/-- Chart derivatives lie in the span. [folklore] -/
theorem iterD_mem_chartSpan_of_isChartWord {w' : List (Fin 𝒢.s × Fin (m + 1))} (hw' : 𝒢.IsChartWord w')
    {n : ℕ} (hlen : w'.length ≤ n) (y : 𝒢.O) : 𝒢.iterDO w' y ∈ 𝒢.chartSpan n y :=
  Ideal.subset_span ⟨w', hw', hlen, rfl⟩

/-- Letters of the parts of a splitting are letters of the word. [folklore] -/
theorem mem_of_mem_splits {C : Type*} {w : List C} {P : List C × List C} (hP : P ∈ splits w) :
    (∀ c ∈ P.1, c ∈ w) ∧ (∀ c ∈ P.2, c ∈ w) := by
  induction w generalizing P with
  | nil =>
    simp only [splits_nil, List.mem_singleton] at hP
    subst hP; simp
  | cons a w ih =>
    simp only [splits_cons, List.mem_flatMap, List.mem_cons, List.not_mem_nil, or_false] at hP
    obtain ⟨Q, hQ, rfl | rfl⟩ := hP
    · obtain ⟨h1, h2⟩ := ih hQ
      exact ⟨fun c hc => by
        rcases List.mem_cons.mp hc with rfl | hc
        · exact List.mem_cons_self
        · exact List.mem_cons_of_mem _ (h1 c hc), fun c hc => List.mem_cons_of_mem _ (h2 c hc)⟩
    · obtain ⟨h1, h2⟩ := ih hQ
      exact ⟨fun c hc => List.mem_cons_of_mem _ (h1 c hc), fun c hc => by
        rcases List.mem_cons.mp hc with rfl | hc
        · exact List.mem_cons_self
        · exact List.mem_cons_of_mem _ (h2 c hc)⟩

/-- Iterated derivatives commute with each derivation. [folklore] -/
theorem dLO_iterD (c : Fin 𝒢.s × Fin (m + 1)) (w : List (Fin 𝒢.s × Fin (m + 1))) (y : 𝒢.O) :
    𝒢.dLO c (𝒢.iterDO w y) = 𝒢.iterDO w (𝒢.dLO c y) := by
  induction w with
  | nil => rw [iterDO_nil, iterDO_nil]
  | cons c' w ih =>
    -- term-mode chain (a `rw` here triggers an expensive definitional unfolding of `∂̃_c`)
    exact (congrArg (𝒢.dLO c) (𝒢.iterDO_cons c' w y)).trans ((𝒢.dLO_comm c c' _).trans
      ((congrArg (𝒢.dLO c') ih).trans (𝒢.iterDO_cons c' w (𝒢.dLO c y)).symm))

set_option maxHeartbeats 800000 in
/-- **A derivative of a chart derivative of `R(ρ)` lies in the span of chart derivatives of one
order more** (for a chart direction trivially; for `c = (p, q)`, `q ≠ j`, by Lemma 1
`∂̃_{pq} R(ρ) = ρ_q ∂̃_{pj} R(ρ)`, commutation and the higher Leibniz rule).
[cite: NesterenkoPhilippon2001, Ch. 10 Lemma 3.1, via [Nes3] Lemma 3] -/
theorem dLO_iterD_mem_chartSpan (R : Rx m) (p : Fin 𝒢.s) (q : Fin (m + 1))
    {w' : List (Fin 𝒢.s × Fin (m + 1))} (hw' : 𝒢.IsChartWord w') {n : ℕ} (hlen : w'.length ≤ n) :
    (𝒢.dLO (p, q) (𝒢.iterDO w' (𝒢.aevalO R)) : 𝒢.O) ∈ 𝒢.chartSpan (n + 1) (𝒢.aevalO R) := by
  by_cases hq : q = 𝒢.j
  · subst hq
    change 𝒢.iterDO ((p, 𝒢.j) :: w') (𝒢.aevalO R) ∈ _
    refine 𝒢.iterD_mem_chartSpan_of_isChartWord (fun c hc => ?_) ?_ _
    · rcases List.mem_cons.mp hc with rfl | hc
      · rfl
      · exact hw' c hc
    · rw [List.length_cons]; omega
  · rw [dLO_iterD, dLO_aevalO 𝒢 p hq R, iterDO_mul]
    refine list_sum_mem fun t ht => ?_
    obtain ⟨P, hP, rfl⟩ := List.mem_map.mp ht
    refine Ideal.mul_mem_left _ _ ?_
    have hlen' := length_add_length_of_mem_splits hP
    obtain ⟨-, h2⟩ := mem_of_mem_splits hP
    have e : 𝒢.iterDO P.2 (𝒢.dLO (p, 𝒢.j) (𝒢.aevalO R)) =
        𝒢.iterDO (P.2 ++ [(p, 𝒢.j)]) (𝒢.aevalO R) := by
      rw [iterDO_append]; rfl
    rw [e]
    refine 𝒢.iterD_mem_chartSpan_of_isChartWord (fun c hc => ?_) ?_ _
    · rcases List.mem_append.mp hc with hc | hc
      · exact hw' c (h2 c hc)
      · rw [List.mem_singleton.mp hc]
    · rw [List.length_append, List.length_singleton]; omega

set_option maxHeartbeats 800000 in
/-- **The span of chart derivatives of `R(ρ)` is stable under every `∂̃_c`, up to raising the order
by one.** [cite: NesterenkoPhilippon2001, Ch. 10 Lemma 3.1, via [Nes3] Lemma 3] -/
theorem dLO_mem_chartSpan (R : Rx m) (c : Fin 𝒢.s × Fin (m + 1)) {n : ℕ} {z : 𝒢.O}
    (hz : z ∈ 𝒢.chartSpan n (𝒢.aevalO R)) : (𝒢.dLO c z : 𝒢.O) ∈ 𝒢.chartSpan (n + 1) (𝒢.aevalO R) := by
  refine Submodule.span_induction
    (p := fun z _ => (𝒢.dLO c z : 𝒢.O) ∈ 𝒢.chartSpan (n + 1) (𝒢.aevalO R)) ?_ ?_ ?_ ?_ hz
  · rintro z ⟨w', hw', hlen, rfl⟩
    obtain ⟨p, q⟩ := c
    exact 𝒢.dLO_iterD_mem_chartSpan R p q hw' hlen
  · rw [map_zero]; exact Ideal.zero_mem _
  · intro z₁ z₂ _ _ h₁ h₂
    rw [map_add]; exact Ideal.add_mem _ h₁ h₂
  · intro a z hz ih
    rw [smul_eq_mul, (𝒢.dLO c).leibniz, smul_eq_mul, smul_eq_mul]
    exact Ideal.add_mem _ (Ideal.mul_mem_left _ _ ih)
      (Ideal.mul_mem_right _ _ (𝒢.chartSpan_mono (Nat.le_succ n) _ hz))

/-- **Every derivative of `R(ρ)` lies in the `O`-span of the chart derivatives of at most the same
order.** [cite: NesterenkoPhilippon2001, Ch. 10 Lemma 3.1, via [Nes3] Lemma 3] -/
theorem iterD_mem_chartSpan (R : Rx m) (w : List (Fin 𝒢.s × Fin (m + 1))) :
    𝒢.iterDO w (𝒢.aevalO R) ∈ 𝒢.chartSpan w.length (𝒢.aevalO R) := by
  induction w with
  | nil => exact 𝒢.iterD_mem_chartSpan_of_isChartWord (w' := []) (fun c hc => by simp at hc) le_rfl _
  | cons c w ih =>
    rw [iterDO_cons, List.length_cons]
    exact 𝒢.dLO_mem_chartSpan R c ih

○ ○ ○

> [Work request]:
Type out the records above again, exactly the same.

> [Completed task]:
/-- Chart derivatives lie in the span. [folklore] -/
theorem iterD_mem_chartSpan_of_isChartWord {w' : List (Fin 𝒢.s × Fin (m + 1))} (hw' : 𝒢.IsChartWord w')
    {n : ℕ} (hlen : w'.length ≤ n) (y : 𝒢.O) : 𝒢.iterDO w' y ∈ 𝒢.chartSpan n y :=
  Ideal.subset_span ⟨w', hw', hlen, rfl⟩

/-- Letters of the parts of a splitting are letters of the word. [folklore] -/
theorem mem_of_mem_splits {C : Type*} {w : List C} {P : List C × List C} (hP : P ∈ splits w) :
    (∀ c ∈ P.1, c ∈ w) ∧ (∀ c ∈ P.2, c ∈ w) := by
  induction w generalizing P with
  | nil =>
    simp only [splits_nil, List.mem_singleton] at hP
    subst hP; simp
  | cons a w ih =>
    simp only [splits_cons, List.mem_flatMap, List.mem_cons, List.not_mem_nil, or_false] at hP
    obtain ⟨Q, hQ, rfl | rfl⟩ := hP
    · obtain ⟨h1, h2⟩ := ih hQ
      exact ⟨fun c hc => by
        rcases List.mem_cons.mp hc with rfl | hc
        · exact List.mem_cons_self
        · exact List.mem_cons_of_mem _ (h1 c hc), fun c hc => List.mem_cons_of_mem _ (h2 c hc)⟩
    · obtain ⟨h1, h2⟩ := ih hQ
      exact ⟨fun c hc => List.mem_cons_of_mem _ (h1 c hc), fun c hc => by
        rcases List.mem_cons.mp hc with rfl | hc
        · exact List.mem_cons_self
        · exact List.mem_cons_of_mem _ (h2 c hc)⟩

/-- Iterated derivatives commute with each derivation. [folklore] -/
theorem dLO_iterD (c : Fin 𝒢.s × Fin (m + 1)) (w : List (Fin 𝒢.s × Fin (m + 1))) (y : 𝒢.O) :
    𝒢.dLO c (𝒢.iterDO w y) = 𝒢.iterDO w (𝒢.dLO c y) := by
  induction w with
  | nil => rw [iterDO_nil, iterDO_nil]
  | cons c' w ih =>
    -- term-mode chain (a `rw` here triggers an expensive definitional unfolding of `∂̃_c`)
    exact (congrArg (𝒢.dLO c) (𝒢.iterDO_cons c' w y)).trans ((𝒢.dLO_comm c c' _).trans
      ((congrArg (𝒢.dLO c') ih).trans (𝒢.iterDO_cons c' w (𝒢.dLO c y)).symm))

set_option maxHeartbeats 800000 in
/-- **A derivative of a chart derivative of `R(ρ)` lies in the span of chart derivatives of one
order more** (for a chart direction trivially; for `c = (p, q)`, `q ≠ j`, by Lemma 1
`∂̃_{pq} R(ρ) = ρ_q ∂̃_{pj} R(ρ)`, commutation and the higher Leibniz rule).
[cite: NesterenkoPhilippon2001, Ch. 10 Lemma 3.1, via [Nes3] Lemma 3] -/
theorem dLO_iterD_mem_chartSpan (R : Rx m) (p : Fin 𝒢.s) (q : Fin (m + 1))
    {w' : List (Fin 𝒢.s × Fin (m + 1))} (hw' : 𝒢.IsChartWord w') {n : ℕ} (hlen : w'.length ≤ n) :
    (𝒢.dLO (p, q) (𝒢.iterDO w' (𝒢.aevalO R)) : 𝒢.O) ∈ 𝒢.chartSpan (n + 1) (𝒢.aevalO R) := by
  by_cases hq : q = 𝒢.j
  · subst hq
    change 𝒢.iterDO ((p, 𝒢.j) :: w') (𝒢.aevalO R) ∈ _
    refine 𝒢.iterD_mem_chartSpan_of_isChartWord (fun c hc => ?_) ?_ _
    · rcases List.mem_cons.mp hc with rfl | hc
      · rfl
      · exact hw' c hc
    · rw [List.length_cons]; omega
  · rw [dLO_iterD, dLO_aevalO 𝒢 p hq R, iterDO_mul]
    refine list_sum_mem fun t ht => ?_
    obtain ⟨P, hP, rfl⟩ := List.mem_map.mp ht
    refine Ideal.mul_mem_left _ _ ?_
    have hlen' := length_add_length_of_mem_splits hP
    obtain ⟨-, h2⟩ := mem_of_mem_splits hP
    have e : 𝒢.iterDO P.2 (𝒢.dLO (p, 𝒢.j) (𝒢.aevalO R)) =
        𝒢.iterDO (P.2 ++ [(p, 𝒢.j)]) (𝒢.aevalO R) := by
      rw [iterDO_append]; rfl
    rw [e]
    refine 𝒢.iterD_mem_chartSpan_of_isChartWord (fun c hc => ?_) ?_ _
    · rcases List.mem_append.mp hc with hc | hc
      · exact hw' c (h2 c hc)
      · rw [List.mem_singleton.mp hc]
    · rw [List.length_append, List.length_singleton]; omega

set_option maxHeartbeats 800000 in
/-- **The span of chart derivatives of `R(ρ)` is stable under every `∂̃_c`, up to raising the order
by one.** [cite: NesterenkoPhilippon2001, Ch. 10 Lemma 3.1, via [Nes3] Lemma 3] -/
theorem dLO_mem_chartSpan (R : Rx m) (c : Fin 𝒢.s × Fin (m + 1)) {n : ℕ} {z : 𝒢.O}
    (hz : z ∈ 𝒢.chartSpan n (𝒢.aevalO R)) : (𝒢.dLO c z : 𝒢.O) ∈ 𝒢.chartSpan (n + 1) (𝒢.aevalO R) := by
  refine Submodule.span_induction
    (p := fun z _ => (𝒢.dLO c z : 𝒢.O) ∈ 𝒢.chartSpan (n + 1) (𝒢.aevalO R)) ?_ ?_ ?_ ?_ hz
  · rintro z ⟨w', hw', hlen, rfl⟩
    obtain ⟨p, q⟩ := c
    exact 𝒢.dLO_iterD_mem_chartSpan R p q hw' hlen
  · rw [map_zero]; exact Ideal.zero_mem _
  · intro z₁ z₂ _ _ h₁ h₂
    rw [map_add]; exact Ideal.add_mem _ h₁ h₂
  · intro a z hz ih
    rw [smul_eq_mul, (𝒢.dLO c).leibniz, smul_eq_mul, smul_eq_mul]
    exact Ideal.add_mem _ (Ideal.mul_mem_left _ _ ih)
      (Ideal.mul_mem_right _ _ (𝒢.chartSpan_mono (Nat.le_succ n) _ hz))

/-- **Every derivative of `R(ρ)` lies in the `O`-span of the chart derivatives of at most the same
order.** [cite: NesterenkoPhilippon2001, Ch. 10 Lemma 3.1, via [Nes3] Lemma 3] -/
theorem iterD_mem_chartSpan (R : Rx m) (w : List (Fin 𝒢.s × Fin (m + 1))) :
    𝒢.iterDO w (𝒢.aevalO R) ∈ 𝒢.chartSpan w.length (𝒢.aevalO R) := by
  induction w with
  | nil => exact 𝒢.iterD_mem_chartSpan_of_isChartWord (w' := []) (fun c hc => by simp at hc) le_rfl _
  | cons c w ih =>
    rw [iterDO_cons, List.length_cons]
    exact 𝒢.dLO_mem_chartSpan R c ih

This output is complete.